Naturally, there is spatial interaction in each layer but also interaction between layers. I am considering two approaches to a convolution architecture. Note, I am using PyTorch, so I apologise if I am using PyTorch-specific terminology.

# Approaches: 2D (with channels) vs 3D (no channels) convolution

## Approach 1

Approach 1 uses 2D convolution with channels.

$$y_{h,i,j} = \sum_{k=1}^{C_{in}}\sum_{l=1}^{H_k}\sum_{m=1}^{W_k}w_{h,k,l,m}x_{k,i+l-1,j+m-1}$$ Where $$h=1,2,\dots,C_{out}$$ are output channels, $$k=1,2,\dots,C_{in}$$ is the input channels, $$l=1,2,\dots,K_H$$ is the height of the kernel, $$m=1,2,\dots,K_W$$ is the width of the kernel, $$x$$ is the layers of the map and $$y$$ is the output of the convolution. In PyTorch's Conv2d function, if I set groups=1 then all input channels are convolved with all output channels as in the formula. Does this capture interaction between channels?

## Approach 2

The second approach would instead treat the 10 stacked layers as a 3D image of shape (10,14,14) with one channel. The formula for this would read as below:

$$y_{i,j,k} = \sum_{m=1}^{D_k}\sum_{n=1}^{H_k}\sum_{o=1}^{W_k}w_{m,n,o}x_{i+m-1,j+n-1,k+o-1}$$ It would seem that this would capture more of the dependencies between layers? I would imagine that this is the approach they would use in medical imaging where the image has layers that strongly interact.

# Question

Which approach is most suitable for modelling dependencies within layers and between layers? Can you please provide me with some intuition on why? I would also not mind reading recommended literature. Thank you for your time.

First of all, I don't think that the two approaches are the same as @lev1248 claims. When using a 3D convolution the 3d filters have depth equal to kernel_size and you slide your filter along the $$D$$ dimension as well.

I think that Approach 1 is better because you want to pay attention to all of the channels while sliding along the 14x14 plane. Note that the convolutional layer was designed to take advantage of translational invariance. So neurons are activated if they see something (plant, terrain, etc.) regardless of its location. The sliding kernel will slide along the 14x14 plane and whenever it "sees" something it will activate. Now regarding the channel dimension, you actually have a one-hot encoding of what exactly is present at a given location, as I understand 10 different options. You wouldn't want to slide a kernel along this dimension and output the same activation regardless of where it sees the $$1$$. You want to take the contents of the entire channel into consideration.

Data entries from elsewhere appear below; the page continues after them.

/-- **`TameBlind` gives eventual pencil-blindness of `ZMod p` for EVERY prime `p`, at every `c ≥ 1`**
(`p ≤ 2^{m^c}` eventually, so an `𝔽_p`-rank test of dimension `≤ m^c` wired to the edges is a size-`1`
circuit over the tame basis). [folklore] -/
theorem pencilBlind_zmod_of_tameBlind
    (h : ∃ δ : ℝ, 0 < δ ∧ δ < 1 / 2 ∧ ∀ c : ℕ, ∀ᶠ m : ℕ in atTop,
      ∀ C : Circuit ((⊤ : SimpleGraph (Fin m)).edgeSet),
        C.IsOver ({GateFn.and 2, GateFn.or 2} ∪ {g : GateFn | IsPermGate (m ^ c) g ∨
          (∃ (d θ : ℕ), d ≤ m ^ c ∧ ∃ (K₀ : Matrix (Fin d) (Fin d) ℚ) (K : Fin g.1 → Matrix (Fin d) (Fin d) ℚ),
            (∀ a b, ∃ z : ℤ, K₀ a b = z ∧ z.natAbs ≤ 2 ^ (m ^ c)) ∧
            (∀ i a b, ∃ z : ℤ, K i a b = z ∧ z.natAbs ≤ 2 ^ (m ^ c)) ∧
            ∀ v : Fin g.1 → Bool, g.2 v = true ↔ θ ≤ (symbolicMatrix K₀ K v).rank) ∨
          (∃ (p : ℕ) (_ : Fact p.Prime), p ≤ 2 ^ (m ^ c) ∧ ∃ (d θ : ℕ), d ≤ m ^ c ∧
            ∃ (K₀ : Matrix (Fin d) (Fin d) (ZMod p)) (K : Fin g.1 → Matrix (Fin d) (Fin d) (ZMod p)),
              ∀ v : Fin g.1 → Bool, g.2 v = true ↔ θ ≤ (symbolicMatrix K₀ K v).rank)}) →
        C.size ≤ m ^ c → ¬ C.Computes (cliqueFn m ⌈(m : ℝ) ^ δ⌉₊)) :
    ∃ δ : ℝ, 0 < δ ∧ δ < 1 / 2 ∧ ∀ (p : ℕ) [Fact p.Prime] (c : ℕ), 1 ≤ c →
      ∀ᶠ m : ℕ in atTop, ∀ (d θ n : ℕ), d ≤ m ^ c →
        ∀ (K₀ : Matrix (Fin d) (Fin d) (ZMod p)) (K : Fin n → Matrix (Fin d) (Fin d) (ZMod p))
          (w : Fin n → (⊤ : SimpleGraph (Fin m)).edgeSet),
          ¬ ∀ x : (⊤ : SimpleGraph (Fin m)).edgeSet → Bool,
            decide (θ ≤ (symbolicMatrix K₀ K fun a => x (w a)).rank) = cliqueFn m ⌈(m : ℝ) ^ δ⌉₊ x := by
  obtain ⟨δ, hδ0, hδ1, hB⟩ := h
  refine ⟨δ, hδ0, hδ1, fun p _ c hc => ?_⟩
  filter_upwards [hB c, eventually_ge_atTop 1, eventually_le_two_pow_pow p c hc] with
    m hm h1 hp d θ n hd K₀ K w hcomp
  let B : Set GateFn := {GateFn.and 2, GateFn.or 2} ∪ {g : GateFn | IsPermGate (m ^ c) g ∨
    (∃ (d θ : ℕ), d ≤ m ^ c ∧ ∃ (K₀ : Matrix (Fin d) (Fin d) ℚ) (K : Fin g.1 → Matrix (Fin d) (Fin d) ℚ),
      (∀ a b, ∃ z : ℤ, K₀ a b = z ∧ z.natAbs ≤ 2 ^ (m ^ c)) ∧
      (∀ i a b, ∃ z : ℤ, K i a b = z ∧ z.natAbs ≤ 2 ^ (m ^ c)) ∧
      ∀ v : Fin g.1 → Bool, g.2 v = true ↔ θ ≤ (symbolicMatrix K₀ K v).rank) ∨
    (∃ (p : ℕ) (_ : Fact p.Prime), p ≤ 2 ^ (m ^ c) ∧ ∃ (d θ : ℕ), d ≤ m ^ c ∧
      ∃ (K₀ : Matrix (Fin d) (Fin d) (ZMod p)) (K : Fin g.1 → Matrix (Fin d) (Fin d) (ZMod p)),
        ∀ v : Fin g.1 → Bool, g.2 v = true ↔ θ ≤ (symbolicMatrix K₀ K v).rank)}
  let g : GateFn := ⟨n, fun v => decide (θ ≤ (symbolicMatrix K₀ K v).rank)⟩
  have hg : g ∈ B := Or.inr (Or.inr (Or.inr ⟨p, inferInstance, hp, d, θ, hd, K₀, K, fun v => decide_eq_true_iff⟩))
  obtain ⟨C, hC, hsz, he⟩ := (CktSize.gate (B := B) g hg w).toCircuit
  exact hm C hC (hsz.trans (Nat.one_le_pow _ _ h1)) fun x => (he x).trans (hcomp x)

If you set groups=1 in the Conv2d layer initializer (which is the default option) then you get the standard normal convolution. This means that each of the output channels contains the information from all of the input channels. The kernel is convolved with the input, channels are not convolved. So, yes, this captures the interaction.

The other extreme would be to set groups=in_channels (which is 10 in your case). Then you split your input tensor (10, 14, 14) into 10 input tensors of size (1, 14, 14), you perform the convolution along each one separately and you concatenate the results. In this case you do not capture the interaction between the channels. Usually, when you do this, you add an additional 1x1 convolutional layer after that that will intermix the channels. This approach is called a depthwise-separable convolution and was introduced in the MobileNet paper. This will harm the accuracy of the model, but greatly reduces the number of parameters and is the preferred approach for models that will be deployed on mobile phones and other edge devices.

If you use the same number of output channels for both approaches, they are basically the same. The first one uses 10*outputchannel number of 2d filters. The second approach uses outputchannels number of 3d filters that have a depth of 10. Both options are technically the same and use the same amount of weights. They can both capture dependencies between the different input layers to the same degree.